Across the 15 countries of West Africa, various strategies have been implemented to promote evidence-based policies. The purpose of this rapid review is to examine two key examples of evidence-based strategies used to successfully implement health interventions in each of the West African countries and to highlight lessons learned, and their implication for evidence-to-policy link.

   Methods Top

We employed the rapid review technique, defined as a type of knowledge synthesis in which systematic review processes are accelerated and methods are streamlined to complete the review more quickly than is the case for typical systematic reviews.[10] This is with the intention of meeting policymakers' needs to inform policy development in a timely way.[11]

A PubMed search was conducted in the month of April 2020 using the combination of the following keywords: health, policy making, evidence, plus name of each of the 15 West African countries. The search date ranged from 1966 to 2020 and was focused mainly on studies published in English and studies published in French but with titles and abstracts translated in English. The publication entries were initially screened using the following two key study inclusion criteria: (i) must have been conducted in any of the 15 West African countries and (ii) must describe policy components and the process of use of evidence in policymaking in any aspect of the health sector. We did not use gray literature because our emphasis was on peer-reviewed publications.
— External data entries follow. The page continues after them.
/-- **THE AFTER COLUMN**: for EVERY positive print record `O`, every dimension `d`, refinement factor `L ≥ 2` and size
exponent `rr`, the constants side of the REPAIRED END (R-OWNER-23-10 (2)(c): `hθJ` against `θ·P`) is inhabited: a
print-dominating record `C` meeting every `C`-side binder of the END and of the apex, `β₀ := 1∕L`, the positive slack
`θ := ¼γ₀A₁²`, an admissible stride∕decay `(sS, θc)`, and a level `x ≥ 1` with `P := C.A₀·x^{C.p₀} ≥ 1` carrying the
whole class-linear constant: `ΘJ(d,sS,θc) + 8·2^d·log(2d+1) ≤ θ·P`.  No inequality on print's constants beyond `O.Pos`.
[folklore] -/
theorem END3P_consts_of_pos (hO : O.Pos) (d : ℕ) {L : ℕ} (hL : 2 ≤ L) (rr : ℕ) :
    ∃ (C : T4PrintedShapeBanking.Consts) (β₀ θ x : ℝ) (sS : ℕ) (θc : ℝ),
      ThresholdOK C L rr β₀ ∧ Dominates C O ∧ 0 < C.μ ∧
      (d : ℝ) * Real.log L + 2 * Real.log 2 ≤ C.κ₁ ∧ Real.log (2 + birthMass C) ≤ C.E₀ ∧ 1 ≤ C.A₀ ∧ 13 ≤ C.n₁ ∧
      0 < C.E₂ ∧ 0 ≤ C.E₃ ∧ 0 < β₀ ∧ (L : ℝ) * β₀ ≤ 1 ∧
      0 < θ ∧ C.a + θ ≤ O.γ₀ * O.A₁ ^ 2 / 2 ∧
      1 ≤ sS ∧
      (((2 * cth 32 1 sS + 1) ^ d : ℕ) : ℝ) * (5 : ℝ) ^ d * ((max 1 (2 * 32 + 2) : ℕ) : ℝ) ≤ (L : ℝ) ^ (sS / 2) / 2 ∧
      0 ≤ θc ∧ θc < 1 ∧ 1 / 2 ≤ θc ^ sS ∧
      1 ≤ x ∧ 1 ≤ C.A₀ * x ^ C.p₀ ∧
      (2 +
            ((2 * (((2 * cth 32 1 sS + 1) ^ d : ℕ) : ℝ) * ((((2 * 32 + 1) ^ d : ℕ) : ℝ) * (4 * 2 ^ d)) +
                  4 * ((((2 * cth 32 1 sS + 1) ^ d : ℕ) : ℝ) * (5 : ℝ) ^ d)) / (1 - θc) +
              2 * (2 * ((((2 * cth 32 1 sS + 1) ^ d : ℕ) : ℝ) * (5 : ℝ) ^ d))) +
            (2 * ((0 + 2 * Real.log (2 * d + 1)) + (2 * (d : ℝ) + 2 * Real.log (2 * d + 1)) *
                  (((max 1 (2 * 32 + 2) : ℕ) : ℝ) * (2 * ((((2 * cth 32 1 sS + 1) ^ d : ℕ) : ℝ) * (5 : ℝ) ^ d)))) +
              (2 * (d : ℝ) + 2 * Real.log (2 * d + 1)) * 1 *
                (((max 1 (2 * 32 + 2) : ℕ) : ℝ) *
                    ((2 * (((2 * cth 32 1 sS + 1) ^ d : ℕ) : ℝ) * ((((2 * 32 + 1) ^ d : ℕ) : ℝ) * (4 * 2 ^ d)) +
                        4 * ((((2 * cth 32 1 sS + 1) ^ d : ℕ) : ℝ) * (5 : ℝ) ^ d)) / (1 - θc)) +
                  4 * 2 ^ d)) +
            10) + 8 * 2 ^ d * Real.log (2 * d + 1) ≤ θ * (C.A₀ * x ^ C.p₀) := by
  -- the slack: a quarter of print's constant
  have hγA : 0 < O.γ₀ * O.A₁ ^ 2 / 2 := by have := hO.γ₀_pos; have := hO.A₁_pos; positivity
  have hθ : 0 < O.γ₀ * O.A₁ ^ 2 / 4 := by linarith
  have hθlt : O.γ₀ * O.A₁ ^ 2 / 4 < O.γ₀ * O.A₁ ^ 2 / 2 := by linarith
  obtain ⟨C, β₀, hT, hD, hμ, hκ₁, hE₀, hA₀, hn₁, hE₂, hE₃, hslack, hβ₀, hLβ⟩ :=
    exists_consts_END3 hO hθ.le hθlt d (le_trans one_le_two hL) rr
  obtain ⟨sS, θc, hsS, hsmall, hθc0, hθc1, hθcs⟩ := exists_stride_decay d hL
  refine ⟨C, β₀, O.γ₀ * O.A₁ ^ 2 / 4, max 1 (_ / (O.γ₀ * O.A₁ ^ 2 / 4 * C.A₀)), sS, θc, hT, hD, hμ, hκ₁, hE₀, hA₀, hn₁,
    hE₂, hE₃, hβ₀, hLβ, hθ, hslack, hsS, hsmall, hθc0, hθc1, hθcs, one_le_level _ _ _,
    one_le_levelP hA₀ (one_le_level _ _ _), le_theta_mul_level hθ hT.A₀_pos (one_le_p₀ hT) _⟩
Two of the authors (CJU and BIU) independently performed the search and data extraction which involved screening of titles, abstracts, and the full texts of publications. Where there were disagreements, resolutions and consensus were reached through discussion between the two authors, with confirmation from the remaining authors (IS and EJ).

Publications that fulfilled these initial inclusion criteria were identified. A second round of screening was conducted to select two publications from each country that best described the mechanism and/or processes used to facilitate evidence-to-policy-to-practice processes in health interventions with some measurable outcomes.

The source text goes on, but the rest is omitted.